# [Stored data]
↓

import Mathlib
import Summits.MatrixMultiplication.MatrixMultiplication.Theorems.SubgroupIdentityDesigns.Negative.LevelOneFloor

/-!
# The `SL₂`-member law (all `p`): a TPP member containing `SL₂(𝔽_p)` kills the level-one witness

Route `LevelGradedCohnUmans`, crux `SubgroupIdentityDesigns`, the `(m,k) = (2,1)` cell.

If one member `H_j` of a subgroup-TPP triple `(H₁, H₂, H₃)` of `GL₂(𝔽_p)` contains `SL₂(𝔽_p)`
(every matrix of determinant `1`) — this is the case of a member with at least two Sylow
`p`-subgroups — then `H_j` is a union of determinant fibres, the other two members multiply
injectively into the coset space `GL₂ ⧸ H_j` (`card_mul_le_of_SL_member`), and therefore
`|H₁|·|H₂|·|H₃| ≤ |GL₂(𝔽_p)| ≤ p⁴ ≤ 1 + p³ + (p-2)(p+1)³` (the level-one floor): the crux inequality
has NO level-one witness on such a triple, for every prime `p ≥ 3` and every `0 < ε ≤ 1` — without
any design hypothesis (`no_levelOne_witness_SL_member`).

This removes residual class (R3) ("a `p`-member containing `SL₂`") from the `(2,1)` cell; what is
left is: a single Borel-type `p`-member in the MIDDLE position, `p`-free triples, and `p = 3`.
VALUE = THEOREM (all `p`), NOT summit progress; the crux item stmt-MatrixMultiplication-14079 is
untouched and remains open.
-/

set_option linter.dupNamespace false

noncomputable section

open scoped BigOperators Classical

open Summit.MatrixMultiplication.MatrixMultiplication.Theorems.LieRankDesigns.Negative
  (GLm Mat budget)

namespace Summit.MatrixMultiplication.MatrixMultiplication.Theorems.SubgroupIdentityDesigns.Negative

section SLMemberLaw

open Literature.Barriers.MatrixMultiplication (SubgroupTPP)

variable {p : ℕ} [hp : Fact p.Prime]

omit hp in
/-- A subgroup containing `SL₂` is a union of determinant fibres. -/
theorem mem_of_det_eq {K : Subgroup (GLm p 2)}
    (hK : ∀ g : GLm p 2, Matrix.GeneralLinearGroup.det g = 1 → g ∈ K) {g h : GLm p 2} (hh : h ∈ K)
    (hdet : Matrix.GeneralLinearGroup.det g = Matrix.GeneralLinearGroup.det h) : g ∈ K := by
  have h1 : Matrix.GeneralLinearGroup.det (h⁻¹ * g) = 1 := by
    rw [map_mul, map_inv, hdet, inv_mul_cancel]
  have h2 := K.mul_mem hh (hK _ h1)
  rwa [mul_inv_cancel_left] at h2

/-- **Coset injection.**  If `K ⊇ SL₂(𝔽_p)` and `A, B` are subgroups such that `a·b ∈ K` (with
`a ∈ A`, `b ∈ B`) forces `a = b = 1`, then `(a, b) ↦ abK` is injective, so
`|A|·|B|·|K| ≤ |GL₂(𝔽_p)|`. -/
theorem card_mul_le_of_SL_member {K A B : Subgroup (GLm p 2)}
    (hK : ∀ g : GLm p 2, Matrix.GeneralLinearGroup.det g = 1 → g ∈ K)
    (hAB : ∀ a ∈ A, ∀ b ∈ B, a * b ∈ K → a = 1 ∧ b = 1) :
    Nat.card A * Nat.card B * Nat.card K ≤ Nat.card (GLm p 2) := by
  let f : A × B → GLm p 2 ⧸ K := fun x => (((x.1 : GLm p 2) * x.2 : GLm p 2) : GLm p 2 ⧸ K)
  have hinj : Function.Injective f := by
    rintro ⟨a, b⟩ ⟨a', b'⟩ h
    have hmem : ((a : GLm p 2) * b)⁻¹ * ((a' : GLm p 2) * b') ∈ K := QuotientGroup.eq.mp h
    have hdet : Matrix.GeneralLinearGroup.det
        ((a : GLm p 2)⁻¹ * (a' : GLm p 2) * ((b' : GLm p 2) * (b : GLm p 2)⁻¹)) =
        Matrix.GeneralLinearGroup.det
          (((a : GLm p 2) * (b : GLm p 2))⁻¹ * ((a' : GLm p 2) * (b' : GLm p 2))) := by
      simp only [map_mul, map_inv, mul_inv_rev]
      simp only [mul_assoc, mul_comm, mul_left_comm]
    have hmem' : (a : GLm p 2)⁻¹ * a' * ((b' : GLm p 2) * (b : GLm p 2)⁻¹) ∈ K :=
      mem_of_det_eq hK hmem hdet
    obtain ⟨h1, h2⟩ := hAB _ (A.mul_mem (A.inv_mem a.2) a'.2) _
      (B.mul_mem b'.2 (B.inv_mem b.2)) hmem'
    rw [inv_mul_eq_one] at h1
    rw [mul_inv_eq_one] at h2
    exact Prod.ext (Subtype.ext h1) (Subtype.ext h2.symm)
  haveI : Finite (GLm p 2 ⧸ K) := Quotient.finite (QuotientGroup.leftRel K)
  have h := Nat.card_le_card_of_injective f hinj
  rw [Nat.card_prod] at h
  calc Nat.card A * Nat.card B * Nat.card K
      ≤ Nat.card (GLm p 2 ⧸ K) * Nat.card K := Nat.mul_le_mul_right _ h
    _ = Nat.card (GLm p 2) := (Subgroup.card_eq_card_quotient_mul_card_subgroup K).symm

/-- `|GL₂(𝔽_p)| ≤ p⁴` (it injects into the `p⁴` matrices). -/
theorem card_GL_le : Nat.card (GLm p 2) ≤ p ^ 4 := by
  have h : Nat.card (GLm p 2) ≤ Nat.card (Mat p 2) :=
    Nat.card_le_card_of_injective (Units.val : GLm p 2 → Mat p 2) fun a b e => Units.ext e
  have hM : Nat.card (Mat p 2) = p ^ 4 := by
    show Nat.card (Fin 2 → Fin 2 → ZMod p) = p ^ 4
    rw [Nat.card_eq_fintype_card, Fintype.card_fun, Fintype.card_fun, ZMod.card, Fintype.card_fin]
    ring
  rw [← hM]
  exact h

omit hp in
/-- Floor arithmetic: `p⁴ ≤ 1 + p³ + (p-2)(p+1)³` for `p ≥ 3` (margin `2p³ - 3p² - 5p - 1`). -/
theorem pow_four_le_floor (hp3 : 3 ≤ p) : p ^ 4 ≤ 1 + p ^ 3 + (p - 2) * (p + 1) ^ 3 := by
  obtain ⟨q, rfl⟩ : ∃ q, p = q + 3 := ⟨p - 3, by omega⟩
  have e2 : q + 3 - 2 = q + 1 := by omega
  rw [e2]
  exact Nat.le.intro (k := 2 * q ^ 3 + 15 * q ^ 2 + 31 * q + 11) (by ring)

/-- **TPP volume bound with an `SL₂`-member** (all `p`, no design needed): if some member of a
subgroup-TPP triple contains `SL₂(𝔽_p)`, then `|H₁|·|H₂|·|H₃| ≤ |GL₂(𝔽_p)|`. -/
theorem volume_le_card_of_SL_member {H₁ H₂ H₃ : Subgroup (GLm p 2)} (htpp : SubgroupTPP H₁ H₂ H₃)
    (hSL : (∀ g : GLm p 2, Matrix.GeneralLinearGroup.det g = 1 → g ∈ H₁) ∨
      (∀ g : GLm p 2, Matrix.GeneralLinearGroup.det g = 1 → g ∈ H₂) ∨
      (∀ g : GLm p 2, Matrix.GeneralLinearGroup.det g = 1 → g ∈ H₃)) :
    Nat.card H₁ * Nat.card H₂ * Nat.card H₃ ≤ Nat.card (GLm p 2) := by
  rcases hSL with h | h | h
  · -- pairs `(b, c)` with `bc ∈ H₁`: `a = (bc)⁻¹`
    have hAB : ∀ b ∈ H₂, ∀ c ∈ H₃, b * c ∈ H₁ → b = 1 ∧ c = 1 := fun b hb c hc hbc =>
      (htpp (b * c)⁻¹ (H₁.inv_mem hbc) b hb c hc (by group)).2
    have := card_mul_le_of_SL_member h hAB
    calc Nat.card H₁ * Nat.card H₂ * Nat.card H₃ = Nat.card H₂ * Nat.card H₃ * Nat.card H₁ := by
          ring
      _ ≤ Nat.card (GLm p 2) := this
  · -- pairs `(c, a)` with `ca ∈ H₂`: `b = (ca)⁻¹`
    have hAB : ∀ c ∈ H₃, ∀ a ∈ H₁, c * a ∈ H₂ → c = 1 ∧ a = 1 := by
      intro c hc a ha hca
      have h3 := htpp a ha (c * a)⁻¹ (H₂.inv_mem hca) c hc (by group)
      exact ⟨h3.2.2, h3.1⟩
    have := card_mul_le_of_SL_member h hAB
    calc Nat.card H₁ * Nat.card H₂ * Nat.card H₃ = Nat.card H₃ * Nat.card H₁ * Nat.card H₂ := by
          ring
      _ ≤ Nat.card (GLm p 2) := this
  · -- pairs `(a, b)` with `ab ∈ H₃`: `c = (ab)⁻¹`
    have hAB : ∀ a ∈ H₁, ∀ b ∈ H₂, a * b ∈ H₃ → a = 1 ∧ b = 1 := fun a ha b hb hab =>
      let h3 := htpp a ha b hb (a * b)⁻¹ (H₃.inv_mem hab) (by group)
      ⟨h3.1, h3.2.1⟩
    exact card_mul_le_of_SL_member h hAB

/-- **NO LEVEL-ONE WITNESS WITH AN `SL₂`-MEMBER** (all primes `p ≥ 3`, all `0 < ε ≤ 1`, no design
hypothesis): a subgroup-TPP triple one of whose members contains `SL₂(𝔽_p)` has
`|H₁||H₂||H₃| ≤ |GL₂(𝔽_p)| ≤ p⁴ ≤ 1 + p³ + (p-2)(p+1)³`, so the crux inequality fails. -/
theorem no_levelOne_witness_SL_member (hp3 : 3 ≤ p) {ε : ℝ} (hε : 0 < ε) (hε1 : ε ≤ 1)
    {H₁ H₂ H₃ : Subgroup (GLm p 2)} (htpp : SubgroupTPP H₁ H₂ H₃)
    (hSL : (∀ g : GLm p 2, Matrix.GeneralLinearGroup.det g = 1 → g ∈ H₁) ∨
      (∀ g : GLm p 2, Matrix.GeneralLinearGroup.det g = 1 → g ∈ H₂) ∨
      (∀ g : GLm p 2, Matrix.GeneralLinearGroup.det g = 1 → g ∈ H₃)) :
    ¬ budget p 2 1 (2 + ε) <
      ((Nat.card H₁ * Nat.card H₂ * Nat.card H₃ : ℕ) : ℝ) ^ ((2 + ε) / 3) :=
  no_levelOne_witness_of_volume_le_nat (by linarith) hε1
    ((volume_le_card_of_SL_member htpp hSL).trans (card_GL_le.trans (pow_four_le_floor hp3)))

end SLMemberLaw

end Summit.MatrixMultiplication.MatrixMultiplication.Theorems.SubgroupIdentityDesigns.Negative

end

↑

# [Aim of the exercise]
All lines above that include the word "ring" should be located and copied.

# [Response area]
    ring
  exact Nat.le.intro (k := 2 * q ^ 3 + 15 * q ^ 2 + 31 * q + 11) (by ring)
          ring
          ring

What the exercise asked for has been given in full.